__Your objective__
The entries below contain a line with "summable := summable_zero" and a line with "bad_right K t". Retype exactly everything from the first down to the second, both included, and nothing else.

__Exercise inputs__
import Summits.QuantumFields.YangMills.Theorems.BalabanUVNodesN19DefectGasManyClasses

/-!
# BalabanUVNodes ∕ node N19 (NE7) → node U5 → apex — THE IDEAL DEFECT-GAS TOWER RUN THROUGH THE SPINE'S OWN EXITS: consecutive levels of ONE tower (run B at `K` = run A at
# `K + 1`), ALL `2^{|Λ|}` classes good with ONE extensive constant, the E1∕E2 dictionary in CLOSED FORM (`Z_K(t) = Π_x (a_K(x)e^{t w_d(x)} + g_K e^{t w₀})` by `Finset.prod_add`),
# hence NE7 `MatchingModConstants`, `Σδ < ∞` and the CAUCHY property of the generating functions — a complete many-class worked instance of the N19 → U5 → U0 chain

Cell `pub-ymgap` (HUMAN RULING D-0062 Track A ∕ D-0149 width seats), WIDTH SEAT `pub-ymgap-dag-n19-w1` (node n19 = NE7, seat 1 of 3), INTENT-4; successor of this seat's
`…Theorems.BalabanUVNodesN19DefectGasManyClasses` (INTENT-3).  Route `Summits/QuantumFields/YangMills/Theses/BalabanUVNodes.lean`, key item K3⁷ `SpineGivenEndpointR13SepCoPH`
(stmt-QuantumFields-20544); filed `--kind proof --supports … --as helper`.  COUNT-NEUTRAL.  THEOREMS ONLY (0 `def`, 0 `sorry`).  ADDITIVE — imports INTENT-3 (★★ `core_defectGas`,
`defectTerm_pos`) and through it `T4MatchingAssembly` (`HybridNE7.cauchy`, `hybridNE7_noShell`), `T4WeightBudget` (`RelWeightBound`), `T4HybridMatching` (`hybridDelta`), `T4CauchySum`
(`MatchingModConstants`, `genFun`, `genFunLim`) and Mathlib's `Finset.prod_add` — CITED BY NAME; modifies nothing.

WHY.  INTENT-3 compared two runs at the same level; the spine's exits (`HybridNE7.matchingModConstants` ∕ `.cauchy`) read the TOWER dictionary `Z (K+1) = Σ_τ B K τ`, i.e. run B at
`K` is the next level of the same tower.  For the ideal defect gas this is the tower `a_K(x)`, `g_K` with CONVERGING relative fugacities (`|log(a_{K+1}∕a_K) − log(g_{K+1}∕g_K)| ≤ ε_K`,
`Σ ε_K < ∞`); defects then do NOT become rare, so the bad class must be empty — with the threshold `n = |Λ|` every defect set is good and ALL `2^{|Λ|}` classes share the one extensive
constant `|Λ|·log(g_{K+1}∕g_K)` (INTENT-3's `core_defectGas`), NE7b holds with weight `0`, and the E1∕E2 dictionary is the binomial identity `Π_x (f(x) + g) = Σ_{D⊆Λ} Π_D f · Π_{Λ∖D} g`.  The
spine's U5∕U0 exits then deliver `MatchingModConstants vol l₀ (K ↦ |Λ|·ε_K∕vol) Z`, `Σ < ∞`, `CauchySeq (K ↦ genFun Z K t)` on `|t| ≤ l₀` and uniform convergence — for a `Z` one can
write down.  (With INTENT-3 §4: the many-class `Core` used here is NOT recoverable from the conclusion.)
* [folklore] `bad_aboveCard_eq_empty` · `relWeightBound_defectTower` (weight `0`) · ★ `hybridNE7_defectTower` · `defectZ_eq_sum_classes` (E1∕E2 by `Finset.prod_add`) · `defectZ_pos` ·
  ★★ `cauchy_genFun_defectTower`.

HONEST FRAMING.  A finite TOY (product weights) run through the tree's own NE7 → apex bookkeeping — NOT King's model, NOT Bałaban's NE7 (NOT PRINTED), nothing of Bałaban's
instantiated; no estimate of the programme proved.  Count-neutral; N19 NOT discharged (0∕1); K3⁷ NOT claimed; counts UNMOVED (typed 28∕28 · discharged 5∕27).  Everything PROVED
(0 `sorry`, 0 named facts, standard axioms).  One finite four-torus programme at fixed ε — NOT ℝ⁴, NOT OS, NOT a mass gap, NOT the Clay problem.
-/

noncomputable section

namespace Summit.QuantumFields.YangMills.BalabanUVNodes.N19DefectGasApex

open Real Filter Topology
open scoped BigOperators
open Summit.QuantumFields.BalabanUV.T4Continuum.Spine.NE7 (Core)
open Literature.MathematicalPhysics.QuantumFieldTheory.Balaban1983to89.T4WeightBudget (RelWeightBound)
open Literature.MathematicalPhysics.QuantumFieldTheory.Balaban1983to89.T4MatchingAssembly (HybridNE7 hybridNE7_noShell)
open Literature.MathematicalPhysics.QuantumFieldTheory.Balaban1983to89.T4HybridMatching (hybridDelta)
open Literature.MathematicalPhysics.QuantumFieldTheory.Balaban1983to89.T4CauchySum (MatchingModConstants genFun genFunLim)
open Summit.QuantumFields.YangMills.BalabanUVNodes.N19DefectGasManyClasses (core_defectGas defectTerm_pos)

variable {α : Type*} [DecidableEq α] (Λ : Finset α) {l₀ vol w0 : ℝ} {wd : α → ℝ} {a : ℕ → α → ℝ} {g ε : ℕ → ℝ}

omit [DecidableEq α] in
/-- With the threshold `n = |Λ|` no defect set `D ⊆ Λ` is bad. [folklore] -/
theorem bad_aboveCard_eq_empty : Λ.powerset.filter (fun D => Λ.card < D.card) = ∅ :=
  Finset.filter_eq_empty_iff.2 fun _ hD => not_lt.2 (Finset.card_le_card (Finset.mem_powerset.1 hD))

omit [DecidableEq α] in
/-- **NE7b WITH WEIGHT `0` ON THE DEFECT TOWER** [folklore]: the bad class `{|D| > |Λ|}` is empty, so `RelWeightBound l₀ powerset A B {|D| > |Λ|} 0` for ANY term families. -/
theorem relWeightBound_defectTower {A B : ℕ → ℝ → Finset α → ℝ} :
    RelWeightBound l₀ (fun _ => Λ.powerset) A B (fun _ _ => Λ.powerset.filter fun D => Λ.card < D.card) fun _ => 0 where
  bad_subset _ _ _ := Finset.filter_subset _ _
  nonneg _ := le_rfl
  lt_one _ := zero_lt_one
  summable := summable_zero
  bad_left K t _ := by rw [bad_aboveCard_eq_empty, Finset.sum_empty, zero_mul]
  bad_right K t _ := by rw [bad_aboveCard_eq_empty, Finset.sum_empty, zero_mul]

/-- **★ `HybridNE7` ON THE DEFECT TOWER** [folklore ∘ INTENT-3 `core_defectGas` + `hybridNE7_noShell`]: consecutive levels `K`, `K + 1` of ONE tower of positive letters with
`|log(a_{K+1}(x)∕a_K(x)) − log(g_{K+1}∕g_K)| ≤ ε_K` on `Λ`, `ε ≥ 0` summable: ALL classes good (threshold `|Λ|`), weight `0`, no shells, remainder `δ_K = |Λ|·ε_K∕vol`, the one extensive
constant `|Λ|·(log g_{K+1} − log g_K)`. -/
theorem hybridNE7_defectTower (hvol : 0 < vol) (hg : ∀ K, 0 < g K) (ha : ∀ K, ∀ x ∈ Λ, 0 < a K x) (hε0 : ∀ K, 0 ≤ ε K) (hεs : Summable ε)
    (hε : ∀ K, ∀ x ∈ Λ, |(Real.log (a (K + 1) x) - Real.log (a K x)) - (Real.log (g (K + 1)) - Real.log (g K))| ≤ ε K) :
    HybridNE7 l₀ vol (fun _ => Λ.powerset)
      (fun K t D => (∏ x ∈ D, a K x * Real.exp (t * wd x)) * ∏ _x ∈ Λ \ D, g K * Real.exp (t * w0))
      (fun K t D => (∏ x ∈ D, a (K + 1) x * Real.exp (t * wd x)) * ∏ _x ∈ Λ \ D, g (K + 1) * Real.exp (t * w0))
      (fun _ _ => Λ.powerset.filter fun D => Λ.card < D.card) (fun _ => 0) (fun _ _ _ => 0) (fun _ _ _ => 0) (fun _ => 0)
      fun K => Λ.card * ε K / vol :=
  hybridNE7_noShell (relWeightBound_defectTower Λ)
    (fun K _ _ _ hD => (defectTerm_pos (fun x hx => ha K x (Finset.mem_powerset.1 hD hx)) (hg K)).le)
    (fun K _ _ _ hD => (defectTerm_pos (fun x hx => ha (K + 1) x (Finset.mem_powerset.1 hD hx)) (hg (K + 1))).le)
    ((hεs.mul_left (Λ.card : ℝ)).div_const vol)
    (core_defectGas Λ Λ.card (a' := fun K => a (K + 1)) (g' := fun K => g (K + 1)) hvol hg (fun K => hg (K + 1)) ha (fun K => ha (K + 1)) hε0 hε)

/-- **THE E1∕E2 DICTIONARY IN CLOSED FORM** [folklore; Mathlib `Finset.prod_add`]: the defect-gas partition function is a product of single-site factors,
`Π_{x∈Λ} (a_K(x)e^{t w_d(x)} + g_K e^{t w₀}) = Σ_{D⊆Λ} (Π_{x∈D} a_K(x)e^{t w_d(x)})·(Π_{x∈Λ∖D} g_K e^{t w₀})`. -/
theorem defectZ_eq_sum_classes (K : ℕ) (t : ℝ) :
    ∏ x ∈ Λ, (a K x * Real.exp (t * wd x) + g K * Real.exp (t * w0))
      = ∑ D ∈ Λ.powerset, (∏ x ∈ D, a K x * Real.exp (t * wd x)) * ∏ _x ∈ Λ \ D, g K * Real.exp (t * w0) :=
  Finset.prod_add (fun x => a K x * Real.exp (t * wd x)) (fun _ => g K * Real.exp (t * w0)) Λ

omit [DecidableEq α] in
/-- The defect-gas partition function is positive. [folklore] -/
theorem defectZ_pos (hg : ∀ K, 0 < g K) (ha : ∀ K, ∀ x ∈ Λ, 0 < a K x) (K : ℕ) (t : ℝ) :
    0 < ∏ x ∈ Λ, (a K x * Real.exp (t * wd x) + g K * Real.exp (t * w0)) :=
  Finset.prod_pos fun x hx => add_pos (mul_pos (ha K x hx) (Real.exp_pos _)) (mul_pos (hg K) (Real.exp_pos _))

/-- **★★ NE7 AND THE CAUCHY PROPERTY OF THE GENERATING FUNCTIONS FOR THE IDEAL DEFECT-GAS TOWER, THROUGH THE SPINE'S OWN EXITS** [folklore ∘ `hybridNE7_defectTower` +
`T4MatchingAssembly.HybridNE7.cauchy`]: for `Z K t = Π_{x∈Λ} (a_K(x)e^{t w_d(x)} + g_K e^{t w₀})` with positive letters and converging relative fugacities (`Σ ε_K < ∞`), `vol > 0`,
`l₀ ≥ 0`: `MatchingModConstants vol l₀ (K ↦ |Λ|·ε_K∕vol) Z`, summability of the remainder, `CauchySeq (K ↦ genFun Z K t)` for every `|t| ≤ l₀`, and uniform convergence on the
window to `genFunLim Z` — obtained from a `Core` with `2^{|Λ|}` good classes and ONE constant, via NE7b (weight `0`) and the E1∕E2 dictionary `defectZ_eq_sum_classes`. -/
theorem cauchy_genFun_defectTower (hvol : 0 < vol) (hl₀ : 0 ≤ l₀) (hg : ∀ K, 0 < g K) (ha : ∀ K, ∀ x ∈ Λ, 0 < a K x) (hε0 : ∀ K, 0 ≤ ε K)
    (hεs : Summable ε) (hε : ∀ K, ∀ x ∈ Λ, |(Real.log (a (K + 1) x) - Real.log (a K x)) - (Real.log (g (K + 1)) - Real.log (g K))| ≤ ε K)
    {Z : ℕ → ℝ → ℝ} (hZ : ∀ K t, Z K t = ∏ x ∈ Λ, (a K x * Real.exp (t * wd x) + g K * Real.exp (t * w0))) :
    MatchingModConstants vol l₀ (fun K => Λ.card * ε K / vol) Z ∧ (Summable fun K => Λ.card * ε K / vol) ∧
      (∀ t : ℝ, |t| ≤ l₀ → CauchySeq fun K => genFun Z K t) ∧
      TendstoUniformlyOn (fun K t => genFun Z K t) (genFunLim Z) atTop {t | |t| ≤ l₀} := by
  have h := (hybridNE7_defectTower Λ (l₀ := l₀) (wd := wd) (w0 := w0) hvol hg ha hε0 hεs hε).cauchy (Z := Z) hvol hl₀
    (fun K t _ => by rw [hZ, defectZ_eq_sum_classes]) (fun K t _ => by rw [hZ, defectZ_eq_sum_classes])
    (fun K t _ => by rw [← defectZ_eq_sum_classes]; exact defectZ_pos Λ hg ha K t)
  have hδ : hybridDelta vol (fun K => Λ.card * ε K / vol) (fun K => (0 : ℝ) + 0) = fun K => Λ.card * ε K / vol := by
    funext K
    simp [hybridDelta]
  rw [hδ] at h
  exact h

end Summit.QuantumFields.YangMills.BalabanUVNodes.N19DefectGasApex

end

---

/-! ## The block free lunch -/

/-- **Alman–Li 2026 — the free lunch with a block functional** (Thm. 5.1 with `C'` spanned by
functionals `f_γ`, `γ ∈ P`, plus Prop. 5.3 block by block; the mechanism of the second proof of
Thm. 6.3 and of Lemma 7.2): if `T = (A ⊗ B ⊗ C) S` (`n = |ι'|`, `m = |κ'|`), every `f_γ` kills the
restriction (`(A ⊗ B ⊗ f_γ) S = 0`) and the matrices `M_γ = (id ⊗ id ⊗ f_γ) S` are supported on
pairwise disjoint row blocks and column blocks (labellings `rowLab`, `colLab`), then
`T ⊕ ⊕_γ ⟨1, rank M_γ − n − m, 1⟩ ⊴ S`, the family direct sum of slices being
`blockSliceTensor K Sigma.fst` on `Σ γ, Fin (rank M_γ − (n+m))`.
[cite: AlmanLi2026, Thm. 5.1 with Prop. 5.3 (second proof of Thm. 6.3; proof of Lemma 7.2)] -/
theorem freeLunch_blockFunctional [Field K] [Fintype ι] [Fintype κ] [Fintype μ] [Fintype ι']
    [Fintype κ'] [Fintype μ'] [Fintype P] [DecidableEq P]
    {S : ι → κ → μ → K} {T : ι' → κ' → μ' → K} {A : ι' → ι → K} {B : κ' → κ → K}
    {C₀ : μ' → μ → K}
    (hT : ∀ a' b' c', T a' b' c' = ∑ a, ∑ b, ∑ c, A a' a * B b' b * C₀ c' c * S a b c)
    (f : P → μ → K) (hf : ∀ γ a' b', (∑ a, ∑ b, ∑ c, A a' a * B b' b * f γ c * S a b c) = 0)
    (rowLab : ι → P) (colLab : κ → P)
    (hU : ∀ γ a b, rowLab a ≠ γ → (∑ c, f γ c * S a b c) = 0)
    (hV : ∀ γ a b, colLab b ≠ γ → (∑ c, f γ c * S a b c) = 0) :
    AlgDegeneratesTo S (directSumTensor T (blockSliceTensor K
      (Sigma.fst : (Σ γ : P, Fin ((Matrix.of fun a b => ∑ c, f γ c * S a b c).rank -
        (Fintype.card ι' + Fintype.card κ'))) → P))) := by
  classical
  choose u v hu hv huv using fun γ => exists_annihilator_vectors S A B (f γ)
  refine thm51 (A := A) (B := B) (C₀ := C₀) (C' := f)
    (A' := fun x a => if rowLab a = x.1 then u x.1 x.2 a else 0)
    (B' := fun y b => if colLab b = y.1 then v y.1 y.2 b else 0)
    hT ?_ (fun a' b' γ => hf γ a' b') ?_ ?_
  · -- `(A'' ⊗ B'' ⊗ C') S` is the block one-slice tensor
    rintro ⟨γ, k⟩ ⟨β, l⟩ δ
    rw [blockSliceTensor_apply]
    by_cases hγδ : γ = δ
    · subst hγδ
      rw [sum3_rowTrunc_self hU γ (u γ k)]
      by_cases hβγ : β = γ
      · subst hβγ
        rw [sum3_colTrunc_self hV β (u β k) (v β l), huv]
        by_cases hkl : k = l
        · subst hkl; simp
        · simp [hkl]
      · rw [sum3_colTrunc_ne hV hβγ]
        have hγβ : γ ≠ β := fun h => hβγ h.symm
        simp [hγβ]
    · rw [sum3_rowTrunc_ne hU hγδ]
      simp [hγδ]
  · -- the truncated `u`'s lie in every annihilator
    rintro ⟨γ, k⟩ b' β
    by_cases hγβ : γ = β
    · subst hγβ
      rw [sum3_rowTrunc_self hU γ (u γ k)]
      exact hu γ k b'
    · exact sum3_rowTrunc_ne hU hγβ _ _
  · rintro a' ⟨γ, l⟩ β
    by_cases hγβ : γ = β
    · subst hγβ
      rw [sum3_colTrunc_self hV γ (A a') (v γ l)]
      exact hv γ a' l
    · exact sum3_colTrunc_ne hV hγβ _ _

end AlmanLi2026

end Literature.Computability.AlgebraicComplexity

__Solution for this exercise__
  summable := summable_zero
  bad_left K t _ := by rw [bad_aboveCard_eq_empty, Finset.sum_empty, zero_mul]
  bad_right K t _ := by rw [bad_aboveCard_eq_empty, Finset.sum_empty, zero_mul]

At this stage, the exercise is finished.